The energy landscape is changing at an accelerating pace; and regardless of the school of thought one might prescribe to, the energy mix will always be just that, a mixture of energy resources. From conventional fossil fuels to renewable sources with strong natural temporal fluctuations in supply, a common techincal theme that this project looks into is the modeling of subsurface use and practicable storage. Applications include CO2 sequestration, compressed air energy storage (CAES), heat storage and geothermal modeling, synthetic methane and hydrogyn gas storage.

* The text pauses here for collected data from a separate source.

import Mathlib
import Summits.Ventures.PercRepro2.SwCheck
import Summits.Ventures.PercRepro2.SwAllRow

/-!
# Row 2′SW-ALL on an explicit small graph from a kernel-checked certificate (blind cell
PercRepro2, night-4 g38, 2026-08-29; proofs/NIGHT4-G38.md §7)

g15's checker (`SwCheck.checkSw`) certifies row (SW): every `Q`-point is sent, injectively, to a
`Q`-point whose blue cluster of `h` contains its red cluster of `h`.  The RIGID row 2′SW-ALL
(`LocRows.SwAll`) asks more: every RED EDGE INSIDE the red cluster of `h` of the source is BLUE in
the image.  `redInsideMask es ω h` is the bitmask of those edges (`testBit_redInsideMask_iff`),
`okPairAll` checks the image is a `Q`-point below `2^m` with no red edge of that mask
(`okPairAll_spec`), `checkSwAll` runs g15's loop with it, and **`swAll_of_checkSwAll`**: a table
accepted by the checker gives `LocRows.SwAll (endsOf es) l h o` — for a concrete graph the
certificate is checked by `decide +kernel`, standard axioms only.  Use: the two pairs of the
`n = 7` census that no weak-cube block decomposition reaches (mining/night-4/g38/README.md §G′).
-/

namespace Summit.Ventures.PercRepro2

namespace SwCheck

open Hull LocRows

variable {n : ℕ}

/-! ## The red edges inside the red cluster of `h` -/

/-- The bit `2^k` when the `k`-th edge `(a, b)` is red at `ω` with both ends in the vertex mask
`C`, else `0`. -/
def edgeBit (ω C k : ℕ) : Option (Fin n × Fin n) → ℕ
  | some (a, b) => if ω.testBit k && C.testBit a.val && C.testBit b.val then 2 ^ k else 0
  | none => 0

/-- The bits of `edgeBit`. -/
lemma testBit_edgeBit_iff (ω C k : ℕ) (oe : Option (Fin n × Fin n)) (i : ℕ) :
    (edgeBit ω C k oe).testBit i = true ↔
      i = k ∧ ∃ a b, oe = some (a, b) ∧ ω.testBit k = true ∧ C.testBit a.val = true ∧
        C.testBit b.val = true := by
  rcases oe with _ | ⟨a, b⟩
  · simp [edgeBit]
  · simp only [edgeBit]
    by_cases hc : (ω.testBit k && C.testBit a.val && C.testBit b.val) = true
    · rw [if_pos hc, Nat.testBit_two_pow]
      simp only [Bool.and_eq_true] at hc
      constructor
      · intro hik
        simp only [decide_eq_true_eq] at hik
        exact ⟨hik.symm, a, b, rfl, hc.1.1, hc.1.2, hc.2⟩
      · rintro ⟨rfl, -⟩
        simp
    · rw [if_neg hc]
      constructor
      · intro hfalse
        rw [Nat.zero_testBit] at hfalse
        exact absurd hfalse (by decide)
      · rintro ⟨-, a', b', hab, hω, ha, hb⟩
        simp only [Option.some.injEq, Prod.mk.injEq] at hab
        obtain ⟨rfl, rfl⟩ := hab
        exact absurd (by simp [hω, ha, hb]) hc

/-- The bits `i < k` of the red edges of `ω` with both ends in the vertex mask `C`. -/
def redInsideAux (es : List (Fin n × Fin n)) (ω C : ℕ) : ℕ → ℕ
  | 0 => 0
  | k + 1 => edgeBit ω C k es[k]? ||| redInsideAux es ω C k

/-- The bits of `redInsideAux`. -/
lemma testBit_redInsideAux_iff (es : List (Fin n × Fin n)) (ω C : ℕ) (k i : ℕ) :
    (redInsideAux es ω C k).testBit i = true ↔
      i < k ∧ ∃ a b, es[i]? = some (a, b) ∧ ω.testBit i = true ∧ C.testBit a.val = true ∧
        C.testBit b.val = true := by
  induction k with
  | zero => simp [redInsideAux]
  | succ k ih =>
    simp only [redInsideAux, Nat.testBit_lor, Bool.or_eq_true, ih, testBit_edgeBit_iff]
    constructor
    · rintro (⟨rfl, a, b, hab, hω, ha, hb⟩ | ⟨hik, a, b, hab, hω, ha, hb⟩)
      · exact ⟨Nat.lt_succ_self _, a, b, hab, hω, ha, hb⟩
      · exact ⟨Nat.lt_succ_of_lt hik, a, b, hab, hω, ha, hb⟩
    · rintro ⟨hik, a, b, hab, hω, ha, hb⟩
      rcases Nat.lt_succ_iff_lt_or_eq.1 hik with hlt | rfl
      · exact Or.inr ⟨hlt, a, b, hab, hω, ha, hb⟩
      · exact Or.inl ⟨rfl, a, b, hab, hω, ha, hb⟩

/-- The bitmask of the red edges inside the red cluster of `h` at `ω`. -/
def redInsideMask (es : List (Fin n × Fin n)) (ω : ℕ) (h : Fin n) : ℕ :=
  redInsideAux es ω (clusterMask ω es h) es.length

/-- An edge of the graph lies in the mask iff it is red and inside the red cluster of `h`. -/
lemma testBit_redInsideMask_iff (es : List (Fin n × Fin n)) (ω : ℕ) (h : Fin n)
    (e : Fin es.length) :
    (redInsideMask es ω h).testBit e.val = true ↔
      toConfig es.length ω e = true ∧
        e ∈ within (endsOf es) (cluster (endsOf es) (toConfig es.length ω) h) := by
  rw [redInsideMask, testBit_redInsideAux_iff]
  have hget : es[e.val]? = some (es.get e) := List.getElem?_eq_getElem e.isLt
  constructor
  · rintro ⟨-, a, b, hab, hω, ha, hb⟩
    rw [hget, Option.some.injEq] at hab
    refine ⟨hω, ?_⟩
    refine ⟨a, (clusterMask_testBit_iff ω es h a).1 ha, b, (clusterMask_testBit_iff ω es h b).1 hb, ?_⟩
    simp only [endsOf, hab]
  · rintro ⟨hω, x, hx, y, hy, hexy⟩
    refine ⟨e.isLt, (es.get e).1, (es.get e).2, by rw [hget], hω, ?_, ?_⟩
    · have : (es.get e).1 ∈ cluster (endsOf es) (toConfig es.length ω) h := by
        simp only [endsOf, Sym2.eq_iff] at hexy
        rcases hexy with ⟨rfl, -⟩ | ⟨rfl, -⟩
        · exact hx
        · exact hy
      exact (clusterMask_testBit_iff ω es h _).2 this
    · have : (es.get e).2 ∈ cluster (endsOf es) (toConfig es.length ω) h := by
        simp only [endsOf, Sym2.eq_iff] at hexy
        rcases hexy with ⟨-, rfl⟩ | ⟨-, rfl⟩
        · exact hy
        · exact hx
      exact (clusterMask_testBit_iff ω es h _).2 this

/-! ## The rigid checker -/

/-- The checks on a source `ω` and its image `η`: `η` is a configuration of `Q` below `2^m` and no
red edge inside the red cluster of `h` at `ω` is red at `η`. -/
def okPairAll (es : List (Fin n × Fin n)) (l h o : Fin n) (ω η : ℕ) : Bool :=
  decide (η < 2 ^ es.length) && inQ es l h o η && (redInsideMask es ω h &&& η) == 0

/-- What `okPairAll` guarantees. -/
lemma okPairAll_spec (es : List (Fin n × Fin n)) (l h o : Fin n) (ω η : ℕ)
    (hp : okPairAll es l h o ω η = true) :
    η < 2 ^ es.length ∧ toConfig es.length η ∈ tgtU (endsOf es) l h {S : Set (Fin n) | o ∈ S} ∧
      ∀ e, e ∈ within (endsOf es) (cluster (endsOf es) (toConfig es.length ω) h) →
        toConfig es.length ω e = true → toConfig es.length η e = false := by
  simp only [okPairAll, Bool.and_eq_true, decide_eq_true_eq, beq_iff_eq] at hp
  obtain ⟨⟨hlt, hQ⟩, hland⟩ := hp
  refine ⟨hlt, (inQ_iff es l h o η).1 hQ, fun e he hred => ?_⟩
  have hbit : (redInsideMask es ω h).testBit e.val = true :=
    (testBit_redInsideMask_iff es ω h e).2 ⟨hred, he⟩
  have := congrArg (fun S => S.testBit e.val) hland
  simp only [Nat.testBit_land, hbit, Bool.true_and, Nat.zero_testBit] at this
  simpa [toConfig] using this

/-- The loop over the configurations `ζ < k` with the set `seen` of images already used: every
`Q`-point is checked against its image by `okPairAll` and the images are pairwise distinct. -/
def loopAll (es : List (Fin n × Fin n)) (l h o : Fin n) (tbl : List ℕ) : ℕ → ℕ → Bool
  | 0, _ => true
  | k + 1, seen =>
    if inQ es l h o k then
      okPairAll es l h o k (tbl.getD k 0) && !seen.testBit (tbl.getD k 0) &&
        loopAll es l h o tbl k (seen ||| 2 ^ tbl.getD k 0)
    else loopAll es l h o tbl k seen

/-- **The rigid checker**: the loop over all `2^m` configurations. -/
def checkSwAll (es : List (Fin n × Fin n)) (l h o : Fin n) (tbl : List ℕ) : Bool :=
  loopAll es l h o tbl (2 ^ es.length) 0

/-- What the loop guarantees for every `Q`-point below `k`. -/
lemma loopAll_spec (es : List (Fin n × Fin n)) (l h o : Fin n) (tbl : List ℕ) :
    ∀ (k seen : ℕ), loopAll es l h o tbl k seen = true →
      ∀ ζ, ζ < k → inQ es l h o ζ = true →
        okPairAll es l h o ζ (tbl.getD ζ 0) = true ∧ seen.testBit (tbl.getD ζ 0) = false ∧
          ∀ ζ', ζ' < k → ζ' ≠ ζ → inQ es l h o ζ' = true → tbl.getD ζ' 0 ≠ tbl.getD ζ 0 := by
  intro k
  induction k with
  | zero => intro seen _ ζ hζ; exact absurd hζ (Nat.not_lt_zero ζ)
  | succ k ih =>
    intro seen hl ζ hζ hQ
    simp only [loopAll] at hl
    by_cases hk : inQ es l h o k = true
    · rw [if_pos hk] at hl
      simp only [Bool.and_eq_true, Bool.not_eq_true'] at hl
      obtain ⟨⟨hok, hseen⟩, hrest⟩ := hl
      have ih' := ih _ hrest
      rcases Nat.lt_succ_iff_lt_or_eq.1 hζ with hlt | rfl
      · obtain ⟨h1, h2, h3⟩ := ih' ζ hlt hQ
        refine ⟨h1, ?_, ?_⟩
        · rw [Nat.testBit_lor] at h2
          exact (Bool.or_eq_false_iff.1 h2).1
        · intro ζ' hζ' hne hQ'
          rcases Nat.lt_succ_iff_lt_or_eq.1 hζ' with hlt' | rfl
          · exact h3 ζ' hlt' hne hQ'
          · intro heq
            rw [Nat.testBit_lor, ← heq, Nat.testBit_two_pow_self] at h2
            simp at h2
      · refine ⟨hok, hseen, ?_⟩
        intro ζ' hζ' hne hQ' heq
        have hlt' : ζ' < ζ := by
          rcases Nat.lt_succ_iff_lt_or_eq.1 hζ' with hlt' | rfl
          · exact hlt'
          · exact absurd rfl hne
        obtain ⟨_, h2, _⟩ := ih' ζ' hlt' hQ'
        rw [Nat.testBit_lor, heq, Nat.testBit_two_pow_self] at h2
        simp at h2
    · rw [if_neg hk] at hl
      have ih' := ih _ hl
      have hlt : ζ < k := by
        rcases Nat.lt_succ_iff_lt_or_eq.1 hζ with hlt | rfl
        · exact hlt
        · exact absurd hQ hk
      obtain ⟨h1, h2, h3⟩ := ih' ζ hlt hQ
      refine ⟨h1, h2, ?_⟩
      intro ζ' hζ' hne hQ'
      rcases Nat.lt_succ_iff_lt_or_eq.1 hζ' with hlt' | rfl
      · exact h3 ζ' hlt' hne hQ'
      · exact absurd hQ' hk

/-- **Row 2′SW-ALL from a certificate**: a table accepted by `checkSwAll` gives
`LocRows.SwAll (endsOf es) l h o`. -/
theorem swAll_of_checkSwAll (es : List (Fin n × Fin n)) (l h o : Fin n) (tbl : List ℕ)
    (hc : checkSwAll es l h o tbl = true) : SwAll (endsOf es) l h o := by
  classical
  have spec := loopAll_spec es l h o tbl _ _ hc
  let code : Config (Fin es.length) → ℕ := fun ζ => (exists_toConfig_eq es.length ζ).choose
  have hcode : ∀ ζ, code ζ < 2 ^ es.length ∧ toConfig es.length (code ζ) = ζ :=
    fun ζ => (exists_toConfig_eq es.length ζ).choose_spec
  have hQ : ∀ x : {ζ // ζ ∈ tgtU (endsOf es) l h {S : Set (Fin n) | o ∈ S}},
      inQ es l h o (code x.1) = true := by
    intro x
    rw [inQ_iff, (hcode x.1).2]
    exact x.2
  refine ⟨fun x => toConfig es.length (tbl.getD (code x.1) 0), ?_, ?_⟩
  · intro x y hxy
    obtain ⟨hx1, _, hx3⟩ := spec (code x.1) (hcode x.1).1 (hQ x)
    obtain ⟨hy1, _, _⟩ := spec (code y.1) (hcode y.1).1 (hQ y)
    have hlt_x := (okPairAll_spec es l h o _ _ hx1).1
    have hlt_y := (okPairAll_spec es l h o _ _ hy1).1
    have heq : tbl.getD (code x.1) 0 = tbl.getD (code y.1) 0 := by
      apply Nat.eq_of_testBit_eq
      intro i
      by_cases hi : i < es.length
      · exact congrFun hxy ⟨i, hi⟩
      · rw [Nat.testBit_lt_two_pow (lt_of_lt_of_le hlt_x (Nat.pow_le_pow_right (by omega) (by omega))),
          Nat.testBit_lt_two_pow (lt_of_lt_of_le hlt_y (Nat.pow_le_pow_right (by omega) (by omega)))]
    by_contra hne
    have hne' : code y.1 ≠ code x.1 := by
      intro h
      apply hne
      apply Subtype.ext
      rw [← (hcode x.1).2, ← (hcode y.1).2, h]
    exact hx3 (code y.1) (hcode y.1).1 hne' (hQ y) heq.symm
  · intro x
    obtain ⟨hx1, _, _⟩ := spec (code x.1) (hcode x.1).1 (hQ x)
    obtain ⟨_, hmem, hflip⟩ := okPairAll_spec es l h o _ _ hx1
    refine ⟨hmem, ?_⟩
    rw [(hcode x.1).2] at hflip
    exact hflip

end SwCheck

end Summit.Ventures.PercRepro2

Fast Physics Informed Surrogate Models for Fluid Flow in Porous Media: Learning Operators using DeepONets
Recent advances in artificial intelligence (AI) and deep learning have revolutionized a variety of industries, leading to groundbreaking tools such as ChatGPT, DALL-E, and Whisper. These technologies have undoubtedly captured the public interest; Computational scientists in the engineering community, on the other hand, are hoping to take advantage of these advancements to augment numerical-based physics simulators to avoid complex grid generation tasks, and be able to support computing an ensemble of solutions in heterogeneous media at blistering speeds. Some of the most important areas in the reservoir simulation workflow that could benefit from generative scientific AI are uncertainty quantification, and stochastic modeling. The use of AI tools in reservoir simulators and reservoir simulation workflows could potentially result in orders of magnitude speedups, simplify workflows and improve the overall performance. Understanding both the opportunities and limitations is key to developing applications and directing future research. This research theme aims to explore the potential of operator learning and Physics-Informed operator learning technologies for such purposes.